When sales at traditional brick-and-mortar stores came in lower than expected following the 2016 holiday season, many industry experts claimed it was further proof of the negative impact of online shopping on in-store retail. The prevailing wisdom was that the increase in online shopping would hasten the evolution of retail from focusing on store-based sales to more of a reliance on ecommerce.
The fact that in-store holiday sales increased by only 1.4% over 2015’s numbers while online sales jumped by 14% compared to the prior year had many alarmists shouting that the battle of retail vs. online shopping had been won and retail sales jobs would go the way of the milkman. This simply isn’t true. While the evolution of retail is slowly inching toward ecommerce, retail employment is still projected to expand at a rate of 7% from now through 2024.
Since its inception, ecommerce has steadily increased in popularity and taken up a larger percentage of total retail sales with each passing year. However, it’s important to keep in mind that online shopping still only accounts for approximately 8.7% of retail sales worldwide. In the US, that number is a bit lower at 8.4%, but that doesn’t mean the impact of online shopping on retail has been reduced in any way.
Since 1999, online sales have grown each year at an average clip of 16.45%. It’s clear that ecommerce will continue to slowly eat into more and more business at brick-and-mortar stores. With the rise of smartphones, more shoppers now have instant access to retailers, and mobile’s influence on the retail climate is still in its infancy. By 2020, online shopping is forecast to make up 15% of total retail sales. While that’s a significant number, it also means that 85% of retail transactions will still be done the old fashioned way.
In addition to weathering the impact of online shopping on retail sales, many businesses must also adjust to demographics that are constantly in flux. This could represent much needed good news for many retailers. The three customer segments that will contribute most to sales growth display different behaviors and shopping tendencies, but all three offer significant opportunity for merchants to make up lost ground.
Households led by people over the age of 55 number more than 47 million and account for the majority of spending growth in critical categories like food (92%), housewares (73%), and apparel (56%) according to a 2013 McKinsey Global Institute analysis.
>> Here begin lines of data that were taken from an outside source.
/-
HONEST FRAMING: certified error envelopes and provably optimal rounding/accumulation schemes for
low-precision formats under stated cost models; every table by two implementations; no hardware
or vendor claims.
-/
import Summits.Ventures.CertifiedArithmetic.LowPrec.OptDemotionRoutingGH

/-!
# The demotion law (Theorem T8), part 11-8: opt's R37 — the TWO-BIT CHORD (KC), FOR EVERY `q`

opt gen 16 (HOME pub-lowprec-opt/gen16/R36_GH.md §8, request (2)): for `1 ≤ p < p₂ ≤ q-1`,
`p < p' ≤ q-1` with the side condition `p' + (p₂ - p) ≤ q - 1`, and every tree,

  `KC(p, p₂; p'):  (2^-p - u)·(x_{p'} - x_0) ≤ (2^-p' - u)·(x_{(p,p₂)} - x_0)`,

`x_{p'} = BR_t{0,-p'}`, `x_{(p,p₂)} = BR_t{0,-p,-p₂}`, `x_0 = BR_t{0}`, `u = 2^-q`
(`treeBR_twoBitChord`).  The ratio `(m'-u)/(m-u)` is smaller than (G)'s `(m'-u²)/(m-u²)`; the second
bit `p₂` on the right pays for it.  PROOF (opt): induction on the tree; when the major child keeps
the bit `p'` the node row is the KC row of that child (`kc_keep`); when the minor child receives it
(at its position `r' = q - p'`), the right-hand side is bounded below through the option in which
the minor child receives BOTH bits `p, p₂` (seen at `δ = p₂ - p`, `r = q - p`), and
`gain(r') ≤ ½·gain(r'-1) ≤ ½·gain(δ) ≤ ½·gain(δ, r)` by part 11-7 (G) at `r'-1 < r'` and (M) twice
(`kc_give`).  So KC is a corollary of (G) + (M), recorded because opt's LP certificates use it as a
packaged row.  opt's validation: 0 violations on 5211 tables + 240 000 node pairs; cone closure of
all KC rows CLOSED at q = 5, 6; referee Round 76 (6281 checks, 0 violations).
-/

namespace Summit.Ventures.CertifiedArithmetic.LowPrec.Opt

open Literature.ComputerArithmetic.JeannerodRump2018
open Literature.ComputerArithmetic.JeannerodRump2018.SumTree

section KC

variable {q : ℕ}

/-- KC, major child keeps the bit `p'`: the node row is the KC row of the major child. -/
theorem kc_keep {u m m' NP N0 aP aP' a0 B0 : ℚ} (hm'u : 0 ≤ m' - u) (hmm' : 0 ≤ m - m')
    (o1 : 1 + (aP + u * B0) ≤ NP) (o2 : 1 + (a0 + u * B0) ≤ N0)
    (K : (m - u) * aP' ≤ (m' - u) * aP + (m - m') * a0) :
    (m - u) * (1 + (aP' + u * B0)) ≤ (m' - u) * NP + (m - m') * N0 := by
  have f1 := mul_le_mul_of_nonneg_left o1 hm'u
  have f2 := mul_le_mul_of_nonneg_left o2 hmm'
  linear_combination f1 + f2 + K

/-- KC, minor child receives the bit `p'` (value `ρ = 2^-r'` at its position `r' = q - p'`): option
`a_0 + m' b_{r'}`; options `1 + a_0 + m b_{(δ,r)} ≤ N_{(p,p₂)}` (the minor child receives both bits),
`1 + a_0 + u b_0 ≤ N_0`; (G) on the minor child at `r'-1 < r'` (`(2ρ - u²)(b_{r'} - b_0) ≤
(ρ - u²)(b_{r'-1} - b_0)`) and (M): `b_{r'-1} ≤ b_{(δ,r)}`, `b_0 ≤ b_{(δ,r)}`. -/
theorem kc_give {u m m' ρ NP N0 a0 B0 Br Br1 Bd : ℚ} (hu0 : 0 ≤ u) (hm : 0 ≤ m) (hm'2 : 2 * u ≤ m')
    (hmm' : m' ≤ m) (hρu : u ^ 2 < ρ)
    (o1 : 1 + (a0 + m * Bd) ≤ NP) (o2 : 1 + (a0 + u * B0) ≤ N0)
    (G : (2 * ρ - u ^ 2) * (Br - B0) ≤ (ρ - u ^ 2) * (Br1 - B0)) (hM1 : Br1 ≤ Bd) (hM3 : B0 ≤ Bd) :
    (m - u) * (1 + (a0 + m' * Br)) ≤ (m' - u) * NP + (m - m') * N0 := by
  have f1 := mul_le_mul_of_nonneg_left o1 (by linarith : 0 ≤ m' - u)
  have f2 := mul_le_mul_of_nonneg_left o2 (sub_nonneg.2 hmm')
  -- `gain(r') ≤ ½ gain(δ, r)`
  have s1 : (2 * ρ - u ^ 2) * (Br - B0) ≤ (ρ - u ^ 2) * (Bd - B0) :=
    le_trans G (mul_le_mul_of_nonneg_left (by linarith only [hM1]) (by nlinarith))
  have s2 : 2 * (Br - B0) ≤ Bd - B0 := by
    have hsq : 0 ≤ u ^ 2 * (Bd - B0) := mul_nonneg (sq_nonneg u) (sub_nonneg.2 hM3)
    have h : (2 * ρ - u ^ 2) * (2 * (Br - B0)) ≤ (2 * ρ - u ^ 2) * (Bd - B0) := by
      linear_combination 2 * s1 + hsq
    exact le_of_mul_le_mul_left h (by nlinarith)
  -- `(m - u) m' gain(r') ≤ (m' - u) m gain(δ, r)`
  have s3 : (m - u) * m' * (Br - B0) ≤ (m' - u) * m * (Bd - B0) := by
    have hmu : 0 ≤ m - u := by linarith
    have hm' : 0 ≤ m' := by linarith
    have s3a : (m - u) * m' * (Br - B0) ≤ (m - u) * m' * ((Bd - B0) / 2) :=
      mul_le_mul_of_nonneg_left (by linarith only [s2]) (mul_nonneg hmu hm')
    have hc : (m - u) * m' / 2 ≤ (m' - u) * m := by
      nlinarith [mul_nonneg hm (by linarith : 0 ≤ m' / 2 - u), mul_nonneg hu0 hm']
    have s3b : (m - u) * m' / 2 * (Bd - B0) ≤ (m' - u) * m * (Bd - B0) :=
      mul_le_mul_of_nonneg_right hc (sub_nonneg.2 hM3)
    have e : (m - u) * m' * ((Bd - B0) / 2) = (m - u) * m' / 2 * (Bd - B0) := by ring
    linarith only [s3a, s3b, e]
  linear_combination f1 + f2 + s3

/-- **opt's R37 (KC), THE TWO-BIT CHORD, every `q ≥ 3`, every tree**: for `1 ≤ p < p₂ ≤ q-1`,
`p < p'`, `p' + (p₂ - p) ≤ q - 1`:
`(2^-p - u)·(BR{0,-p'} - BR{0}) ≤ (2^-p' - u)·(BR{0,-p,-p₂} - BR{0})`. -/
theorem treeBR_twoBitChord (hq : 3 ≤ q) {p p₂ p' : ℕ} (hp : 1 ≤ p) (hpp₂ : p < p₂) (hp₂q : p₂ + 1 ≤ q)
    (hpp' : p < p') (hside : p' + (p₂ - p) + 1 ≤ q) : ∀ t : SumTree,
    ((2 : ℚ) ^ (-(p : ℤ)) - unitRoundoff q) * (treeBR q t {0, -(p' : ℤ)} - treeBR q t {0}) ≤
      ((2 : ℚ) ^ (-(p' : ℤ)) - unitRoundoff q) * (treeBR q t {0, -(p : ℤ), -(p₂ : ℤ)} - treeBR q t {0}) := by
  classical
  have hq1 : 1 ≤ q := by omega
  have hq2 : 2 ≤ q := by omega
  -- offsets: `δ = p₂ - p`, `r = q - p`, `r' = q - p'`
  obtain ⟨δ, hδ⟩ : ∃ δ : ℕ, (δ : ℤ) = (p₂ : ℤ) - p := ⟨p₂ - p, by omega⟩
  obtain ⟨r, hr⟩ : ∃ r : ℕ, (r : ℤ) = (q : ℤ) - p := ⟨q - p, by omega⟩
  obtain ⟨r', hr'⟩ : ∃ r' : ℕ, (r' : ℤ) = (q : ℤ) - p' := ⟨q - p', by omega⟩
  have hr'2 : 2 ≤ r' := by omega
  have hδr' : δ + 1 ≤ r' := by omega
  set u := unitRoundoff q with hudef
  set m : ℚ := (2 : ℚ) ^ (-(p : ℤ)) with hmdef
  set m' : ℚ := (2 : ℚ) ^ (-(p' : ℤ)) with hm'def
  set ρ : ℚ := (2 : ℚ) ^ (-(r' : ℤ)) with hρdef
  have huz : u = (2 : ℚ) ^ (-(q : ℤ)) := unitRoundoff_eq_zpow q
  have hu0 : 0 < u := by rw [huz]; exact zpow_pos (by norm_num) _
  have hu4 : u ≤ 1 / 4 := by
    rw [huz, show (1 / 4 : ℚ) = (2 : ℚ) ^ (-2 : ℤ) by norm_num]
    exact zpow_le_zpow_right₀ (by norm_num) (by omega)
  have pw : ∀ a b : ℤ, (2 : ℚ) ^ (a + b) = (2 : ℚ) ^ a * (2 : ℚ) ^ b := fun a b =>
    zpow_add₀ (by norm_num) a b
  have two_mul_zpow : ∀ x : ℤ, (2 : ℚ) * (2 : ℚ) ^ x = (2 : ℚ) ^ (x + 1) := fun x => by
    rw [zpow_add_one₀ (by norm_num)]; ring
  have hm0 : 0 < m := zpow_pos (by norm_num) _
  have hmm' : m' ≤ m := zpow_le_zpow_right₀ (by norm_num) (by omega)
  have hm'2 : 2 * u ≤ m' := by
    rw [huz, hm'def, two_mul_zpow]; exact zpow_le_zpow_right₀ (by norm_num) (by omega)
  have hρ2 : 2 * u ≤ ρ := by
    rw [huz, hρdef, two_mul_zpow]; exact zpow_le_zpow_right₀ (by norm_num) (by omega)
  have hρu : u ^ 2 < ρ := by nlinarith
  have hmu : 0 < m - u := by linarith
  have hm'ρ : m' * ρ = u := by rw [hm'def, hρdef, ← pw, huz]; congr 1; omega
  have p2ρ : (2 : ℚ) ^ (-(((r' - 1 : ℕ) : ℤ))) = 2 * ρ := by
    rw [hρdef, two_mul_zpow]; congr 1; omega
  have n0 : ∀ (X : SumTree) (T : Finset ℤ), 0 ≤ treeBR q X T := fun X T => treeBR_nonneg q X T
  -- options
  have optkeep : ∀ (X Y : SumTree),
      1 + (treeBR q X {0, -(p : ℤ), -(p₂ : ℤ)} + u * treeBR q Y {0}) ≤ treeBR q (.node X Y) {0, -(p : ℤ), -(p₂ : ℤ)} := by
    intro X Y
    have h := (treeBR_triple_node_ge hq1 X Y (a := p) (b := p₂) hp hpp₂ hp₂q).1
    rw [treeBR_single_shift Y (-(q : ℤ)), ← huz] at h
    exact h
  have optgive : ∀ (X Y : SumTree),
      1 + (treeBR q X {0} + m * treeBR q Y {0, -(δ : ℤ), -(r : ℤ)}) ≤ treeBR q (.node X Y) {0, -(p : ℤ), -(p₂ : ℤ)} := by
    intro X Y
    have h := (treeBR_triple_node_ge hq1 X Y (a := p) (b := p₂) hp hpp₂ hp₂q).2.2.2
    have e : ({-(p : ℤ), -(p₂ : ℤ), -(q : ℤ)} : Finset ℤ) = {0 + -(p : ℤ), -(δ : ℤ) + -(p : ℤ), -(r : ℤ) + -(p : ℤ)} := by
      ext z; simp only [Finset.mem_insert, Finset.mem_singleton]; omega
    rw [e, treeBR_triple_shift'] at h
    exact h
  have optzero : ∀ (X Y : SumTree), 1 + (treeBR q X {0} + u * treeBR q Y {0}) ≤ treeBR q (.node X Y) {0} := by
    intro X Y
    have h := injected_le_treeBR_node_top hq1 X Y (e₀ := 0) (T := (∅ : Finset ℤ))
      (fun t ht => absurd ht (Finset.notMem_empty t)) (P := ∅) (Finset.empty_subset _)
    rw [zpow_zero, Finset.sdiff_self, Finset.insert_empty, Finset.insert_empty, zero_sub,
      treeBR_single_shift Y (-(q : ℤ)), ← huz] at h
    exact h
  -- rows on the minor child: (G) at `r'-1 < r'` and (M)
  have rowG : ∀ Y : SumTree, (2 * ρ - u ^ 2) * (treeBR q Y {0, -(r' : ℤ)} - treeBR q Y {0}) ≤
      (ρ - u ^ 2) * (treeBR q Y {0, -(((r' - 1 : ℕ) : ℤ))} - treeBR q Y {0}) := by
    intro Y
    have h := treeBR_phantomChord hq2 (p := r' - 1) (p' := r') (by omega) (by omega) (by omega) Y
    rw [p2ρ] at h
    exact h
  have rowM1 : ∀ Y : SumTree, treeBR q Y {0, -(((r' - 1 : ℕ) : ℤ))} ≤ treeBR q Y {0, -(δ : ℤ), -(r : ℤ)} := by
    intro Y
    have h1 : treeBR q Y {0, -(((r' - 1 : ℕ) : ℤ))} ≤ treeBR q Y {0, -(δ : ℤ)} := by
      refine treeBR_mono hq1 Y (Finset.insert_nonempty _ _) (Finset.insert_nonempty _ _)
        (routable_zero_pair (by omega) (by omega)) (routable_zero_pair (by omega) (by omega)) ?_
      rw [val_pair (by omega), val_pair (by omega)]
      have : (2 : ℚ) ^ (-(((r' - 1 : ℕ) : ℤ))) ≤ (2 : ℚ) ^ (-(δ : ℤ)) := zpow_le_zpow_right₀ (by norm_num) (by omega)
      linarith
    have h2 : treeBR q Y {0, -(δ : ℤ)} ≤ treeBR q Y {0, -(δ : ℤ), -(r : ℤ)} :=
      treeBR_le_of_subset_of_bounds hq1 Y (lo := 1 - (q : ℤ))
        (by intro z hz; simp only [Finset.mem_insert, Finset.mem_singleton] at hz ⊢; omega)
        (by intro z hz; simp only [Finset.mem_insert, Finset.mem_singleton] at hz; omega)
    exact h1.trans h2
  have rowM3 : ∀ Y : SumTree, treeBR q Y {0} ≤ treeBR q Y {0, -(δ : ℤ), -(r : ℤ)} := fun Y =>
    treeBR_le_of_subset_of_bounds hq1 Y (lo := 1 - (q : ℤ))
      (by intro z hz; simp only [Finset.mem_insert, Finset.mem_singleton] at hz ⊢; omega)
      (by intro z hz; simp only [Finset.mem_insert, Finset.mem_singleton] at hz; omega)
  ------------------------------------------------------------------ the induction
  intro t
  induction t with
  | leaf z => simp [treeBR]
  | node A B ihA ihB =>
  set NP := treeBR q (.node A B) {0, -(p : ℤ), -(p₂ : ℤ)} with hNP
  set NP' := treeBR q (.node A B) {0, -(p' : ℤ)} with hNP'
  set N0 := treeBR q (.node A B) {0} with hN0
  -- `NP' ≤ 1 + R` with `(m - u)(1 + R) = (m' - u) NP + (m - m') N0`
  set R : ℚ := ((m' - u) * NP + (m - m') * N0) / (m - u) - 1 with hRdef
  have toR : ∀ V : ℚ, (m - u) * (1 + V) ≤ (m' - u) * NP + (m - m') * N0 → V ≤ R := by
    intro V h
    rw [hRdef, le_sub_iff_add_le, le_div_iff₀ hmu]
    linarith only [h]
  have hNP1 : 1 ≤ NP := by
    have := optkeep A B; linarith only [this, n0 A {0, -(p : ℤ), -(p₂ : ℤ)}, mul_nonneg hu0.le (n0 B {0})]
  have hN01 : 1 ≤ N0 := by
    have := optzero A B; linarith only [this, n0 A {0}, mul_nonneg hu0.le (n0 B {0})]
  have hR : 0 ≤ R := by
    refine toR 0 ?_
    have h1 := mul_le_mul_of_nonneg_left hNP1 (by linarith : 0 ≤ m' - u)
    have h2 := mul_le_mul_of_nonneg_left hN01 (sub_nonneg.2 hmm')
    linarith only [h1, h2]
  have core : ∀ (X Y : SumTree),
      (m - u) * (treeBR q X {0, -(p' : ℤ)} - treeBR q X {0}) ≤ (m' - u) * (treeBR q X {0, -(p : ℤ), -(p₂ : ℤ)} - treeBR q X {0}) →
      1 + (treeBR q X {0, -(p : ℤ), -(p₂ : ℤ)} + u * treeBR q Y {0}) ≤ NP →
      1 + (treeBR q X {0} + m * treeBR q Y {0, -(δ : ℤ), -(r : ℤ)}) ≤ NP →
      1 + (treeBR q X {0} + u * treeBR q Y {0}) ≤ N0 →
      treeBR q X {0, -(p' : ℤ)} + treeBR q Y {-(q : ℤ)} ≤ R ∧
        treeBR q X {0} + treeBR q Y {-(p' : ℤ), -(q : ℤ)} ≤ R := by
    intro X Y KX ok og oz
    constructor
    · rw [treeBR_single_shift, ← huz]
      exact toR _ (kc_keep (by linarith) (sub_nonneg.2 hmm') ok oz (by linarith only [KX]))
    · have e : ({-(p' : ℤ), -(q : ℤ)} : Finset ℤ) = {0 + -(p' : ℤ), -(r' : ℤ) + -(p' : ℤ)} := by
        ext z; simp only [Finset.mem_insert, Finset.mem_singleton]; omega
      rw [e, treeBR_pair_shift']
      exact toR _ (kc_give hu0.le hm0.le hm'2 hmm' hρu og oz (rowG Y) (rowM1 Y) (rowM3 Y))
  have hab := core A B ihA (optkeep A B) (optgive A B) (optzero A B)
  have hba := core B A ihB
    (by have h := optkeep B A; rw [treeBR_node_comm A B] at h; exact h)
    (by have h := optgive B A; rw [treeBR_node_comm A B] at h; exact h)
    (by have h := optzero B A; rw [treeBR_node_comm A B] at h; exact h)
  have key := treeBR_pair_node_le hq1 A B (i := p') (by omega) (by omega) hR
    (max_le (max_le hab.1 hab.2) (max_le hba.1 hba.2))
  have e : (m - u) * (1 + R) = (m' - u) * NP + (m - m') * N0 := by
    rw [hRdef]; field_simp; ring
  have := mul_le_mul_of_nonneg_left key hmu.le
  rw [e] at this
  linarith only [this]

end KC

end Summit.Ventures.CertifiedArithmetic.LowPrec.Opt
However, although baby boomers will drive significant growth, they have a tendency to spend disposable income on services and experiences instead of physical products.
Spending by Hispanic consumers is forecast to double by 2022, making up almost 20% of total retail spending. This substantial growth offers opportunities for retailers because Hispanics spend at least 1.5x more on children’s apparel, footwear, and fresh food. Savvy businesses have already begun marketing directly to Hispanic shoppers, and more merchants will (and should) follow suit.
As 15% of US consumers, millennials are another customer segment whose purchasing power and influence is growing. These shoppers will account for 30%+ of total spending by 2020 and, as the first generation that grew up with the Internet, social media, and smartphones, their buying behavior will play a huge part in determining the future of brick-and-mortar retail vs. online shopping.
In the ongoing showdown of traditional retail vs. online shopping, there have definitely been winners and losers. Retail sales jobs have been created and lost based on good or poor decisions by many storied brands who were either early adopters of ecommerce or slow to see the writing on the wall. A quick look at a list of the top ten US retailers from 1990 and 2012 show the impact on companies that embraced the ecommerce model (Amazon) as opposed to brands that did not (Kmart, Sears).
As the evolution of retail continues and more businesses move to a multichannel (or omnichannel) approach, many retail sales jobs could potentially be impacted. It must be noted, though, that other retail employment opportunities will be created: more shipping/receiving specialists will be required to fulfill and deliver orders, software developers will be in demand to create and maintain ecommerce sites, and customer service representatives will be needed to field calls and online chats from customers. The retail career path will still be a viable one, but the continued evolution of retail may necessitate a different set of skills in the future.